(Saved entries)
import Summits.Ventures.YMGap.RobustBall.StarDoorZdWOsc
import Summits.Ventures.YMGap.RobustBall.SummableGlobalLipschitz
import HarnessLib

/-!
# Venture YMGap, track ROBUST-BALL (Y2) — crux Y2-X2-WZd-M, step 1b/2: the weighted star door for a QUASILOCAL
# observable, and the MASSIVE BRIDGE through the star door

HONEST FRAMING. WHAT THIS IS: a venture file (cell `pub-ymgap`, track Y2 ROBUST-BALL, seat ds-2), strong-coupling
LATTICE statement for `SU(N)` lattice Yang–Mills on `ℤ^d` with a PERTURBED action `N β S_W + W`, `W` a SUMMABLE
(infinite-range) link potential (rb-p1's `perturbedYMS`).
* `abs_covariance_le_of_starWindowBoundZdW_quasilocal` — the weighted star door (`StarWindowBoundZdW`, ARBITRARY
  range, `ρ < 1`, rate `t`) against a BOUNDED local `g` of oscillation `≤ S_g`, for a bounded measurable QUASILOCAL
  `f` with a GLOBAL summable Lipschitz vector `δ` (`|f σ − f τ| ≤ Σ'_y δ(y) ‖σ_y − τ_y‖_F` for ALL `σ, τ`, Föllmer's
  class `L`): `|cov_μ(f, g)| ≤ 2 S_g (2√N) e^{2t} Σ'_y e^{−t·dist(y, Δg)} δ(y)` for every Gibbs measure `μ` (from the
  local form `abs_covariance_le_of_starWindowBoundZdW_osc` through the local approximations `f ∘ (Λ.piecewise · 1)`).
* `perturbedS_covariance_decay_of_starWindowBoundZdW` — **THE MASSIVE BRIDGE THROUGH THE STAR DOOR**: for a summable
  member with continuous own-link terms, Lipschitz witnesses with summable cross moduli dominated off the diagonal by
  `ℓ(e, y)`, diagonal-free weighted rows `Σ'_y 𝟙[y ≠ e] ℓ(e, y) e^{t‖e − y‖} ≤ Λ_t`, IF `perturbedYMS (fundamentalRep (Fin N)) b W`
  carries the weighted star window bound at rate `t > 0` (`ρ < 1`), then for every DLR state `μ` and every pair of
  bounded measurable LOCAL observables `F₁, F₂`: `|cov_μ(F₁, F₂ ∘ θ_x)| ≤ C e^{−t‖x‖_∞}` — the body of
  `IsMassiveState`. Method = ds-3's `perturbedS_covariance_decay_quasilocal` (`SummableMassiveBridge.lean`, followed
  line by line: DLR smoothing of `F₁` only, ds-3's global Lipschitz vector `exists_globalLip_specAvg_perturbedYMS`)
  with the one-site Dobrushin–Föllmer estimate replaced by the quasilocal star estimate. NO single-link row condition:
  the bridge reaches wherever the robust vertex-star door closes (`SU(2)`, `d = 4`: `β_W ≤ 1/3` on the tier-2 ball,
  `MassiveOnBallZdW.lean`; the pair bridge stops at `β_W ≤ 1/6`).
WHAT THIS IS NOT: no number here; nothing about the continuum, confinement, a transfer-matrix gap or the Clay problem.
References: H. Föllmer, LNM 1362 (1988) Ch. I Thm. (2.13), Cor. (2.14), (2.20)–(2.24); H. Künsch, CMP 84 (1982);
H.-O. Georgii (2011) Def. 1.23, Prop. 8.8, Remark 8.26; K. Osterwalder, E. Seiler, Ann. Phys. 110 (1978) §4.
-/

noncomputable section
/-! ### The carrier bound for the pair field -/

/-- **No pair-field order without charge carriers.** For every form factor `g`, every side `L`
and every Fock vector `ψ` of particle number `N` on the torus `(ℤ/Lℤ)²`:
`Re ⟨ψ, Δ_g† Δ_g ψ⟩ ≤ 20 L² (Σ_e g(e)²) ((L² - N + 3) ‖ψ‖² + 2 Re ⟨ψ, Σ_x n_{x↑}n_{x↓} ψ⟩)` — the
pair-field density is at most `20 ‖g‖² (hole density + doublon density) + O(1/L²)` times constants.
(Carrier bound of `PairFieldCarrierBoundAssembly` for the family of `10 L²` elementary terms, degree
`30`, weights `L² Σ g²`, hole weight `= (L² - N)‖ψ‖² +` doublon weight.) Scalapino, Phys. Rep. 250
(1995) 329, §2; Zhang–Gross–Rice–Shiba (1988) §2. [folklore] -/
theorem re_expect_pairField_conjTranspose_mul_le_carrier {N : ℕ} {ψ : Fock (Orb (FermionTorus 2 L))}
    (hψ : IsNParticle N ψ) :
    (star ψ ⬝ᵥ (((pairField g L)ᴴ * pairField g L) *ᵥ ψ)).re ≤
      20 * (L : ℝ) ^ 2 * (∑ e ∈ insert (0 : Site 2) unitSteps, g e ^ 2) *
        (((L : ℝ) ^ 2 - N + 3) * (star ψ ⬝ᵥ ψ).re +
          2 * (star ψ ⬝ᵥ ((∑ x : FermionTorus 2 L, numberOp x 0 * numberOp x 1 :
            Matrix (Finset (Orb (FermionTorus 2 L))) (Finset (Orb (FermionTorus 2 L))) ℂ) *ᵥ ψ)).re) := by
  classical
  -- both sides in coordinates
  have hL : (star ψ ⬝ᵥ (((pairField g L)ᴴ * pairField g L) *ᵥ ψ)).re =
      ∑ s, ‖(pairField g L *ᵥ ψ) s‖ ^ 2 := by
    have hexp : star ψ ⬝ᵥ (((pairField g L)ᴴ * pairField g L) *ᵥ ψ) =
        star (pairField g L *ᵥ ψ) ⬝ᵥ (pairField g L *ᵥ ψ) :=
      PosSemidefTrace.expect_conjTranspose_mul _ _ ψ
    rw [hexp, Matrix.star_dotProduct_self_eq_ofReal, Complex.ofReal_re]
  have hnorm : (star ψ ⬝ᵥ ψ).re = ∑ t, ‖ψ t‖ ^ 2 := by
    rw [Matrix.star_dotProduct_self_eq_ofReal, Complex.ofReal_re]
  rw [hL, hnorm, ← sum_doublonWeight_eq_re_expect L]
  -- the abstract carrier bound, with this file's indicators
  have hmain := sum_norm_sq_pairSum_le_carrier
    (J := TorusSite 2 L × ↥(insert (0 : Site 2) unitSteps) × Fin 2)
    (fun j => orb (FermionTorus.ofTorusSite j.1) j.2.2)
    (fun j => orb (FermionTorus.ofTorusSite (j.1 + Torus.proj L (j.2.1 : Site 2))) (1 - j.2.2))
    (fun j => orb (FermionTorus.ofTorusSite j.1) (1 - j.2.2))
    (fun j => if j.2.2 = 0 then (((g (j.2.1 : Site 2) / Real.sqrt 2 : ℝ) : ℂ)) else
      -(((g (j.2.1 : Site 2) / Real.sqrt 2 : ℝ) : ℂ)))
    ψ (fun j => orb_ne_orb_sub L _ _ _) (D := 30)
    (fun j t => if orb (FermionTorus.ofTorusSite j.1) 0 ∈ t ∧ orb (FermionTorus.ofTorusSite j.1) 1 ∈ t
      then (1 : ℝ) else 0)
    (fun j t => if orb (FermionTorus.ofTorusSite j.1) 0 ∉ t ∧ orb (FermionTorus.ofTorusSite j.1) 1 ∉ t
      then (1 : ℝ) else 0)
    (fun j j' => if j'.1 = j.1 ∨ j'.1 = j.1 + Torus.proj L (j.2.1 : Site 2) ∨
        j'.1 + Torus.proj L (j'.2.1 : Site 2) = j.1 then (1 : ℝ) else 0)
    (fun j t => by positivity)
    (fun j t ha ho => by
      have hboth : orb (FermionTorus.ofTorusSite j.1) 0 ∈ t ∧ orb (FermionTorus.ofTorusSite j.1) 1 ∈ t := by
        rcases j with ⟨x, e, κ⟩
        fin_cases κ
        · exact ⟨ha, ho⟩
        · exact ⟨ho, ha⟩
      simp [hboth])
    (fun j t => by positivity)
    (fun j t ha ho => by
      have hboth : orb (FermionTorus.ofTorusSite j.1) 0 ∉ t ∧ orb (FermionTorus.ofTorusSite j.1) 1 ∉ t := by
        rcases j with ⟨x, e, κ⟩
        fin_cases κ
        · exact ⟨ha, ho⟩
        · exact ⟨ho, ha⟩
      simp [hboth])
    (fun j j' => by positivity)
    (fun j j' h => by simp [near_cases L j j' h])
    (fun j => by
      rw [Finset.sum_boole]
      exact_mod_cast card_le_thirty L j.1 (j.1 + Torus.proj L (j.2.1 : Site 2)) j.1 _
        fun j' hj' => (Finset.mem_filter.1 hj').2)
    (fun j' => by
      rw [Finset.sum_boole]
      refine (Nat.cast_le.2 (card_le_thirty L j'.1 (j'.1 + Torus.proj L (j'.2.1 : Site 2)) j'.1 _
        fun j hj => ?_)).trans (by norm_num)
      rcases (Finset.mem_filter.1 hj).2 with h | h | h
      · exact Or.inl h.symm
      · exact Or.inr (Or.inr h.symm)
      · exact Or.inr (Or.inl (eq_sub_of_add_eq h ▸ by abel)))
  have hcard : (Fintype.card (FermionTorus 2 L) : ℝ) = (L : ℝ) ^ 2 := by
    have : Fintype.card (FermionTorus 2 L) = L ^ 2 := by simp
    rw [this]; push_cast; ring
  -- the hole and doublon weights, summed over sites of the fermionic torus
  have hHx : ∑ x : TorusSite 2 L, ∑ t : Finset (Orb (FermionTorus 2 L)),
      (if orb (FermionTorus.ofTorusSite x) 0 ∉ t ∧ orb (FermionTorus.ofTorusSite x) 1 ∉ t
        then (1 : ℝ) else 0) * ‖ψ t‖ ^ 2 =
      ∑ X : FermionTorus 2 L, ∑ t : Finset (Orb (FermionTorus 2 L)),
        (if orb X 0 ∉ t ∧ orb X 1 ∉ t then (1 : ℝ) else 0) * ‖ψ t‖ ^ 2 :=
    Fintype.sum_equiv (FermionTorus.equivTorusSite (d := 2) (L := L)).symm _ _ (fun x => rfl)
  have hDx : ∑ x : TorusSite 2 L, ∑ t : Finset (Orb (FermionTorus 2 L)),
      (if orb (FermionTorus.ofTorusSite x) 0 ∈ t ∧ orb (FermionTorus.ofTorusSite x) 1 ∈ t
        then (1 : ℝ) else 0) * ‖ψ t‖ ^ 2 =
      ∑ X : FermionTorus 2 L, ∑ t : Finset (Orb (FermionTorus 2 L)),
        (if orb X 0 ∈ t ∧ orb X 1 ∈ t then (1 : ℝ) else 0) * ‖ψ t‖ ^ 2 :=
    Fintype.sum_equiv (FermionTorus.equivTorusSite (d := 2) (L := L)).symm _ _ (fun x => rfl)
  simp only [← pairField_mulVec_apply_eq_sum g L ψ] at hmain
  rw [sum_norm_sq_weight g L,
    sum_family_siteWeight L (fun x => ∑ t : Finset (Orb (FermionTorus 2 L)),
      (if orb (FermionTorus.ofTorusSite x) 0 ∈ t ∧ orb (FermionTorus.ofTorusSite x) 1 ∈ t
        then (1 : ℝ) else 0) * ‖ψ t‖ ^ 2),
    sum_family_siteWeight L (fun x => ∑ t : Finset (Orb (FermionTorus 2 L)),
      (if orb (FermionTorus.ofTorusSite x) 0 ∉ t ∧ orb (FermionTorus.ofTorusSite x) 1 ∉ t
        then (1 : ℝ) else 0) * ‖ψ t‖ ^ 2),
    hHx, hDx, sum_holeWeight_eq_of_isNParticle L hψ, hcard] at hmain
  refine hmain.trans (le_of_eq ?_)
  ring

...

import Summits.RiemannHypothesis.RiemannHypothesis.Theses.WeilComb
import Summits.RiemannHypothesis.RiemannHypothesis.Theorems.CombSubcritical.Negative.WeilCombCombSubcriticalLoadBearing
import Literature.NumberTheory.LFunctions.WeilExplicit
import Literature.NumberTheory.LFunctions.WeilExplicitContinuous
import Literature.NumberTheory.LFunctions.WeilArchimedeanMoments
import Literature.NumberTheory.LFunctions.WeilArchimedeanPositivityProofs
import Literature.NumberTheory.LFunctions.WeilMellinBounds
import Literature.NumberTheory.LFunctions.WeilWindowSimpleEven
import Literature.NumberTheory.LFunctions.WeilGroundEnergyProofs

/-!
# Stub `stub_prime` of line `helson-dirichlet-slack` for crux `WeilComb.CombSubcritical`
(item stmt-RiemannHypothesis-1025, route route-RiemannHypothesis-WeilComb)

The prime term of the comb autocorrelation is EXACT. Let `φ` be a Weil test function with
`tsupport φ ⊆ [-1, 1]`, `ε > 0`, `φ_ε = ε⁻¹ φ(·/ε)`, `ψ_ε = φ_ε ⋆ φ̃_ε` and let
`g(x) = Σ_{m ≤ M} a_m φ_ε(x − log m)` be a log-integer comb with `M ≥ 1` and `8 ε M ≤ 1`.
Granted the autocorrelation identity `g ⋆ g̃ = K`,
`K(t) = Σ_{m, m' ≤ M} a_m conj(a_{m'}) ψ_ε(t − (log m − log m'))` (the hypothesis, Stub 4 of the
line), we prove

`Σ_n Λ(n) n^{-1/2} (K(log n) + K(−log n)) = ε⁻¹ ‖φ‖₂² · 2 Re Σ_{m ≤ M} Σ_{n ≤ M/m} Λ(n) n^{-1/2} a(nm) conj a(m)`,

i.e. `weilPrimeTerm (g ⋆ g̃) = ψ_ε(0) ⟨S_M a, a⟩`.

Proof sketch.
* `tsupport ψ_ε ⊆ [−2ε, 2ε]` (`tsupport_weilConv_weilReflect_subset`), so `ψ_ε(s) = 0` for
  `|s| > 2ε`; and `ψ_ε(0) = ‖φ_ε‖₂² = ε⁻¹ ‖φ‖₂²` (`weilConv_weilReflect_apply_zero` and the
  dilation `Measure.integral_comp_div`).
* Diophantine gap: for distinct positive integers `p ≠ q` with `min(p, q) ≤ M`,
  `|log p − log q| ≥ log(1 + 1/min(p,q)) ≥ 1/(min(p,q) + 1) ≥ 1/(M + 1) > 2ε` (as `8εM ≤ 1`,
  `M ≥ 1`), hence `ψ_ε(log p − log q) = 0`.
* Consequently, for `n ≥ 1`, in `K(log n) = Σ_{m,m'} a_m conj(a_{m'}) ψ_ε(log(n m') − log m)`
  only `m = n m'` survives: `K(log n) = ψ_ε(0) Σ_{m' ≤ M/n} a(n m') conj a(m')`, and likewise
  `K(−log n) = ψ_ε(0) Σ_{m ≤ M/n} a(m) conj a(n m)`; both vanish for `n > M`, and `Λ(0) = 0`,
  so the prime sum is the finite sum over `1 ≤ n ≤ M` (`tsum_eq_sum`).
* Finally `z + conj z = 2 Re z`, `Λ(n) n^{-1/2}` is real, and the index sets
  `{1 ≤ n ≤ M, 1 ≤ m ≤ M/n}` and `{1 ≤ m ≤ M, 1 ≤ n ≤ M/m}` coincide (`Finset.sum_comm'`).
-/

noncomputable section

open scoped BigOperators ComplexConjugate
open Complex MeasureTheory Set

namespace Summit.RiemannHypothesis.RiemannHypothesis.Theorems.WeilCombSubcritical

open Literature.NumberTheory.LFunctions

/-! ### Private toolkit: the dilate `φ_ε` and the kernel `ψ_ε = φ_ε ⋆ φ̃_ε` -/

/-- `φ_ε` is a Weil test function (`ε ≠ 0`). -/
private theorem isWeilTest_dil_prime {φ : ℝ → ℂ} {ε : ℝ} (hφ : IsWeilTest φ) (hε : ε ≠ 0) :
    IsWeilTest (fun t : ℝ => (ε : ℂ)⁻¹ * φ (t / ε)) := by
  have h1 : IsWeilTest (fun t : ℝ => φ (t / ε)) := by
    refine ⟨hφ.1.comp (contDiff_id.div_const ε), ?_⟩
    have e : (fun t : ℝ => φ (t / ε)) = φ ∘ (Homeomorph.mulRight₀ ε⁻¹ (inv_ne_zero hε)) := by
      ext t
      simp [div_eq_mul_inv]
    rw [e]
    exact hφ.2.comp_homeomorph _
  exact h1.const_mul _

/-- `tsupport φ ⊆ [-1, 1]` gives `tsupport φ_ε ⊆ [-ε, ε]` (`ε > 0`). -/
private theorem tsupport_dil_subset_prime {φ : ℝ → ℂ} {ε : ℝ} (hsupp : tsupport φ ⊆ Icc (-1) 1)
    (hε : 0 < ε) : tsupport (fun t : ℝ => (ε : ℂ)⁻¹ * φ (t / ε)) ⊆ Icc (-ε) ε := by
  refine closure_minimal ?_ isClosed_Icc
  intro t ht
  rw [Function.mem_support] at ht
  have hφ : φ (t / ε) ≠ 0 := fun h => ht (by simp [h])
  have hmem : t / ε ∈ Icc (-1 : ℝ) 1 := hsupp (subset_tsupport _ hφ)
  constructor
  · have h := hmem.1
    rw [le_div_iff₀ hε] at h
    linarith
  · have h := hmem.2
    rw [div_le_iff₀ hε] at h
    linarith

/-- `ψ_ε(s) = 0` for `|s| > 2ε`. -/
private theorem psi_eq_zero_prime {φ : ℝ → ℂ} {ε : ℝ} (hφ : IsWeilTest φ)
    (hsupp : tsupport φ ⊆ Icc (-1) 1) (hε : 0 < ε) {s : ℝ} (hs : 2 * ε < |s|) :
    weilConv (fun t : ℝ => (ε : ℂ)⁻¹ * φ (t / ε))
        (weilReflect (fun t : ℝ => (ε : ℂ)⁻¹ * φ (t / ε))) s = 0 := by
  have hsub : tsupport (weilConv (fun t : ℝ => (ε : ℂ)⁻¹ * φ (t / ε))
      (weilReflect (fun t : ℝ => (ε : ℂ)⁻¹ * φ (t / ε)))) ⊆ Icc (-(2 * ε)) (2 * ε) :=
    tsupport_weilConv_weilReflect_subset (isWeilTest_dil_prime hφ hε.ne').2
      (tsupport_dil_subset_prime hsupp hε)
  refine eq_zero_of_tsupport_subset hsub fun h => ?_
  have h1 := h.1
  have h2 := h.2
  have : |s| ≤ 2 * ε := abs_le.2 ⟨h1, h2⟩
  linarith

* * *

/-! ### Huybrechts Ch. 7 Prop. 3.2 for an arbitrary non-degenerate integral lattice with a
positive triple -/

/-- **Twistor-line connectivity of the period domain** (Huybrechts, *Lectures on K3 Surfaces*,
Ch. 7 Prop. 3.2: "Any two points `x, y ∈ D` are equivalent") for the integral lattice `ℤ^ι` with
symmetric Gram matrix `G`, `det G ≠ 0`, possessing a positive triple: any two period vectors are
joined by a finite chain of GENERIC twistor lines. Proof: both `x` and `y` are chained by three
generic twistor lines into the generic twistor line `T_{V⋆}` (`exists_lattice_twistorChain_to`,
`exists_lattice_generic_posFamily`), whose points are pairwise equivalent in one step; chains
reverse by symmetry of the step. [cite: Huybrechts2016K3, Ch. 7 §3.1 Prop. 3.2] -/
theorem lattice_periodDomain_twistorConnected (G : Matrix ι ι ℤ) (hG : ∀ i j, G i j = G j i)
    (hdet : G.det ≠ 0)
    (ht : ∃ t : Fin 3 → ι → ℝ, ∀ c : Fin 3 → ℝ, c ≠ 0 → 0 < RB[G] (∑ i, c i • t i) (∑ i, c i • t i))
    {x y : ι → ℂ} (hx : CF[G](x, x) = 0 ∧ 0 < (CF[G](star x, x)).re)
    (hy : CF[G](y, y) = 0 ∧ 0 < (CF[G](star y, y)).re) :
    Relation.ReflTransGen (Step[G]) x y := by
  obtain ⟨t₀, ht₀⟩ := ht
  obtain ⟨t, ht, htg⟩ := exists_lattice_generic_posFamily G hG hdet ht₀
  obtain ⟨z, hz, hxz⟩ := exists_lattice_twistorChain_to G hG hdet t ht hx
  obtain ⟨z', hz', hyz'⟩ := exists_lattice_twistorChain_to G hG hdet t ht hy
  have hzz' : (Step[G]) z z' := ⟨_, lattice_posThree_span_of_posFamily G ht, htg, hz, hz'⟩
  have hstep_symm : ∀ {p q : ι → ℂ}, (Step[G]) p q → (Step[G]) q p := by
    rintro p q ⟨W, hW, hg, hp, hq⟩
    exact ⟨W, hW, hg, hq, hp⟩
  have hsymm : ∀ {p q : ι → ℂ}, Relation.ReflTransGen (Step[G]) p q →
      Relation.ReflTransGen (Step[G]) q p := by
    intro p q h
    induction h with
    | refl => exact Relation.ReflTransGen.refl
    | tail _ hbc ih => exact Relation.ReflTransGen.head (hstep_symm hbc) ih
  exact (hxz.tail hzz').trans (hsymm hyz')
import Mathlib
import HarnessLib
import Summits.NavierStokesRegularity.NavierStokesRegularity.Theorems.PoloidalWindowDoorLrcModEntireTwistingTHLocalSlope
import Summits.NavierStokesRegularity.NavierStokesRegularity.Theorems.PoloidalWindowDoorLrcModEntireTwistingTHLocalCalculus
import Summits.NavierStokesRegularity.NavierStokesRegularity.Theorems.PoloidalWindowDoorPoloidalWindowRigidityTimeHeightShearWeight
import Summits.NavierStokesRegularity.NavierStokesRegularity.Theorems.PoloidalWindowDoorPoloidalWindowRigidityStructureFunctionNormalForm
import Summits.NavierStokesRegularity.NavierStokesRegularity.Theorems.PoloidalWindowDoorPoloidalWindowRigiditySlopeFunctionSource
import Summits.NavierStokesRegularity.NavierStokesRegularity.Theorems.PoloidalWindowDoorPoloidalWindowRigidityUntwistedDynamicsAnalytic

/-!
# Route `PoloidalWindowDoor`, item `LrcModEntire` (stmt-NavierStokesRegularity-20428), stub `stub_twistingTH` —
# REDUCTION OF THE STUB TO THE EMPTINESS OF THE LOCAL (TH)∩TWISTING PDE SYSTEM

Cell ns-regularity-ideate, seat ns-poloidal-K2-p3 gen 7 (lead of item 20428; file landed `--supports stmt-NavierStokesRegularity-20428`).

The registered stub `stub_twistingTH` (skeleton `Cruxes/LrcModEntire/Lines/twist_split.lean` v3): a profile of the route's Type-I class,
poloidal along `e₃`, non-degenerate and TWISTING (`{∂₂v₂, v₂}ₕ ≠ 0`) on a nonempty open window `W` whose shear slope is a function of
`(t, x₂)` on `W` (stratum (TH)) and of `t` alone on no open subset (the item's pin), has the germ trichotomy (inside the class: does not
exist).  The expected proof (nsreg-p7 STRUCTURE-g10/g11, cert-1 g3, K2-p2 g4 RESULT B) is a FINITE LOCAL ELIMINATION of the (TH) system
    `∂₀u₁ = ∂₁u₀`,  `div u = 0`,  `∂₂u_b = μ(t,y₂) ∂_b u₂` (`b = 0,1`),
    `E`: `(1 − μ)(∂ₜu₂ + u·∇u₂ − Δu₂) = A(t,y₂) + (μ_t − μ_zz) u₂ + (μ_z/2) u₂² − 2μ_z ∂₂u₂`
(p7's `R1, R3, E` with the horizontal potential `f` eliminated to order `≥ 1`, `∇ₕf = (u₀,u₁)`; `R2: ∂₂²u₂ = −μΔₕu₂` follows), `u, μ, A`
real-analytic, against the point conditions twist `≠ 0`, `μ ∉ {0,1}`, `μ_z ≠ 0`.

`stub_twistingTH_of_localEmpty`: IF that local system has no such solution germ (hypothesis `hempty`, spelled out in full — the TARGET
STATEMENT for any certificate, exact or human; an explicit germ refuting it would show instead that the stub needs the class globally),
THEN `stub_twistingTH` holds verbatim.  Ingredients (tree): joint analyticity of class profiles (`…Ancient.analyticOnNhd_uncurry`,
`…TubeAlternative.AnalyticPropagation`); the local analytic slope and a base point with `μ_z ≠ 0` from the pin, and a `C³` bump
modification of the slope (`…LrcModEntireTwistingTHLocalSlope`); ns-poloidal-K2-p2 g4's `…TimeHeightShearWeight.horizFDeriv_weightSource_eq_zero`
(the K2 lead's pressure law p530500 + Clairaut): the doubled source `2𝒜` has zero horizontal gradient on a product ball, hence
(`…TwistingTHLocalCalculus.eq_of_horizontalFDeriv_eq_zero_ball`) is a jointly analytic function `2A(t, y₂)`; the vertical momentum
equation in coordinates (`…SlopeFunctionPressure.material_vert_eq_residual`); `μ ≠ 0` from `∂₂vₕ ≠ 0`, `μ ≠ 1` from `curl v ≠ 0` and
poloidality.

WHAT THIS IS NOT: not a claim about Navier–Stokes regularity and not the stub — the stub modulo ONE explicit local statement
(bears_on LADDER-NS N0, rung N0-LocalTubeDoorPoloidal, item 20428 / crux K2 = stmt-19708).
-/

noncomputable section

_WHAT IS EXPECTED_. List every line from the entries above in which "Finset" appears.

_EXERCISE ANSWER_.
            Matrix (Finset (Orb (FermionTorus 2 L))) (Finset (Orb (FermionTorus 2 L))) ℂ) *ᵥ ψ)).re) := by
      rw [Finset.sum_boole]
        fun j' hj' => (Finset.mem_filter.1 hj').2)
      rw [Finset.sum_boole]
      rcases (Finset.mem_filter.1 hj).2 with h | h | h
  have hHx : ∑ x : TorusSite 2 L, ∑ t : Finset (Orb (FermionTorus 2 L)),
      ∑ X : FermionTorus 2 L, ∑ t : Finset (Orb (FermionTorus 2 L)),
  have hDx : ∑ x : TorusSite 2 L, ∑ t : Finset (Orb (FermionTorus 2 L)),
      ∑ X : FermionTorus 2 L, ∑ t : Finset (Orb (FermionTorus 2 L)),
    sum_family_siteWeight L (fun x => ∑ t : Finset (Orb (FermionTorus 2 L)),
    sum_family_siteWeight L (fun x => ∑ t : Finset (Orb (FermionTorus 2 L)),
  `{1 ≤ n ≤ M, 1 ≤ m ≤ M/n}` and `{1 ≤ m ≤ M, 1 ≤ n ≤ M/m}` coincide (`Finset.sum_comm'`).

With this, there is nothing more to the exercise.